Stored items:
================

import Summits.QuantumFields.YangMills.Theorems.AllWindowsColdBoxBoxHighWindowsSU22LineDefs

/-!
# T-U2.S — sharp Stage I («uniformised temporal gauge») for LINE-20 U2 (planner ym-idea-2 g17; STUB-PLAN-U2 rev 2 §3)

Typed task statement only (a `def … : Prop`, no theorem): on `ColdWall ∧ SmallPlaquettes s` with `s·H² ≤ c`, SOME interior gauge transform puts
every box link within defect-radius `C·H·s` (`InGaugeBall H (C·H·s) U`, i.e. `linkDefect ≤ C²·H²·s²` per link), versus the landed forest bound
`(12H²+2H+1)·s` (✓`linkDefect_forestFix_le`).  Consequence (STUB-PLAN-U2 §3.2): the Landau minimiser's total defect is `≤ 4(2H+1)⁴·C²H²s² ≤ C'·H⁶·s²`,
and w5's one-step bootstrap ✓`landauBootstrapBound_of_landauKernelDecay` re-run with this `D` closes under exactly the premise of
`LandauRepresentativeBound` (U2).  Nothing is proved here; no crux, rung or summit is proved; the Yang–Mills mass gap is NOT proved.
-/

open Literature.MathematicalPhysics.QuantumFieldTheory
open Literature.MathematicalPhysics.QuantumFieldTheory.LatticeMaxwell
open Literature.MathematicalPhysics.QuantumFieldTheory.AxialGauge
open Summit.QuantumFields.YangMills.Theorems.WeakCouplingRates

namespace Summit.QuantumFields.YangMills.Theorems.AllWindowsColdBoxBoxHighLine

/-- **T-U2.S (uniform gauge bound, sharp Stage I).**  Proof sketch: temporal forest gauge (spatial links within `C·H·s`, interior temporal links `= 1`,
bottom temporal links `((0,y),0)` carry the column holonomy `h_y`, `‖h_y − 1‖ ≲ H²s < 1/2`); then `g(x₀,y) := k_y^{2H−x₀}` with `k_y := h_y^{1/(2H)}`
makes every temporal link of column `y` equal to `k_y` (deviation `≤ C·H·s`) and moves spatial links by `‖h_y^t − h_{y+μ̂}^t‖ ≤ C‖h_y − h_{y+μ̂}‖ ≤ C'·H·s`. -/
def UniformGaugeBound : Prop :=
  ∃ C c : ℝ, 0 < C ∧ 0 < c ∧ ∀ H : ℕ, 1 ≤ H → ∀ s : ℝ, 0 ≤ s → s * (H : ℝ) ^ 2 ≤ c →
    ∀ U : Literature.MathematicalPhysics.QuantumLattice.LGConfig 4 SU2, ColdWall H U → SmallPlaquettes H s U →
      InGaugeBall H (C * H * s) U

/-- The arithmetic consequence used by the bootstrap: a per-link radius `C·H·s` gives total defect `≤ 4(2H+1)⁴·(C·H·s)²` over the box links
(stated as a Prop to be proved together with `UniformGaugeBound`; `card (boxEdges 4 (2H+1)) ≤ 4(2H+1)⁴` is ✓`card_boxEdges_four_le`). -/
def SharpStageI : Prop :=
  ∃ C c : ℝ, 0 < C ∧ 0 < c ∧ ∀ H : ℕ, 1 ≤ H → ∀ s : ℝ, 0 ≤ s → s * (H : ℝ) ^ 2 ≤ c →
    ∀ U : Literature.MathematicalPhysics.QuantumLattice.LGConfig 4 SU2, ColdWall H U → SmallPlaquettes H s U →
      ∃ g : Literature.Probability.LatticeModels.Site 4 → SU2, IsInteriorGauge H g ∧
        (∑ e ∈ boxEdges 4 (2 * H + 1), linkDefect (Literature.MathematicalPhysics.QuantumLattice.gaugeTransformZd g U) e) ≤
          C * (H : ℝ) ^ 6 * s ^ 2

end Summit.QuantumFields.YangMills.Theorems.AllWindowsColdBoxBoxHighLine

================

» Task item: Could every record be printed again exactly as it reads?

» Result of the exercise:
import Summits.QuantumFields.YangMills.Theorems.AllWindowsColdBoxBoxHighWindowsSU22LineDefs

/-!
# T-U2.S — sharp Stage I («uniformised temporal gauge») for LINE-20 U2 (planner ym-idea-2 g17; STUB-PLAN-U2 rev 2 §3)

Typed task statement only (a `def … : Prop`, no theorem): on `ColdWall ∧ SmallPlaquettes s` with `s·H² ≤ c`, SOME interior gauge transform puts
every box link within defect-radius `C·H·s` (`InGaugeBall H (C·H·s) U`, i.e. `linkDefect ≤ C²·H²·s²` per link), versus the landed forest bound
`(12H²+2H+1)·s` (✓`linkDefect_forestFix_le`).  Consequence (STUB-PLAN-U2 §3.2): the Landau minimiser's total defect is `≤ 4(2H+1)⁴·C²H²s² ≤ C'·H⁶·s²`,
and w5's one-step bootstrap ✓`landauBootstrapBound_of_landauKernelDecay` re-run with this `D` closes under exactly the premise of
`LandauRepresentativeBound` (U2).  Nothing is proved here; no crux, rung or summit is proved; the Yang–Mills mass gap is NOT proved.
-/

open Literature.MathematicalPhysics.QuantumFieldTheory
open Literature.MathematicalPhysics.QuantumFieldTheory.LatticeMaxwell
open Literature.MathematicalPhysics.QuantumFieldTheory.AxialGauge
open Summit.QuantumFields.YangMills.Theorems.WeakCouplingRates

namespace Summit.QuantumFields.YangMills.Theorems.AllWindowsColdBoxBoxHighLine

/-- **T-U2.S (uniform gauge bound, sharp Stage I).**  Proof sketch: temporal forest gauge (spatial links within `C·H·s`, interior temporal links `= 1`,
bottom temporal links `((0,y),0)` carry the column holonomy `h_y`, `‖h_y − 1‖ ≲ H²s < 1/2`); then `g(x₀,y) := k_y^{2H−x₀}` with `k_y := h_y^{1/(2H)}`
makes every temporal link of column `y` equal to `k_y` (deviation `≤ C·H·s`) and moves spatial links by `‖h_y^t − h_{y+μ̂}^t‖ ≤ C‖h_y − h_{y+μ̂}‖ ≤ C'·H·s`. -/
def UniformGaugeBound : Prop :=
  ∃ C c : ℝ, 0 < C ∧ 0 < c ∧ ∀ H : ℕ, 1 ≤ H → ∀ s : ℝ, 0 ≤ s → s * (H : ℝ) ^ 2 ≤ c →
    ∀ U : Literature.MathematicalPhysics.QuantumLattice.LGConfig 4 SU2, ColdWall H U → SmallPlaquettes H s U →
      InGaugeBall H (C * H * s) U

/-- The arithmetic consequence used by the bootstrap: a per-link radius `C·H·s` gives total defect `≤ 4(2H+1)⁴·(C·H·s)²` over the box links
(stated as a Prop to be proved together with `UniformGaugeBound`; `card (boxEdges 4 (2H+1)) ≤ 4(2H+1)⁴` is ✓`card_boxEdges_four_le`). -/
def SharpStageI : Prop :=
  ∃ C c : ℝ, 0 < C ∧ 0 < c ∧ ∀ H : ℕ, 1 ≤ H → ∀ s : ℝ, 0 ≤ s → s * (H : ℝ) ^ 2 ≤ c →
    ∀ U : Literature.MathematicalPhysics.QuantumLattice.LGConfig 4 SU2, ColdWall H U → SmallPlaquettes H s U →
      ∃ g : Literature.Probability.LatticeModels.Site 4 → SU2, IsInteriorGauge H g ∧
        (∑ e ∈ boxEdges 4 (2 * H + 1), linkDefect (Literature.MathematicalPhysics.QuantumLattice.gaugeTransformZd g U) e) ≤
          C * (H : ℝ) ^ 6 * s ^ 2

end Summit.QuantumFields.YangMills.Theorems.AllWindowsColdBoxBoxHighLine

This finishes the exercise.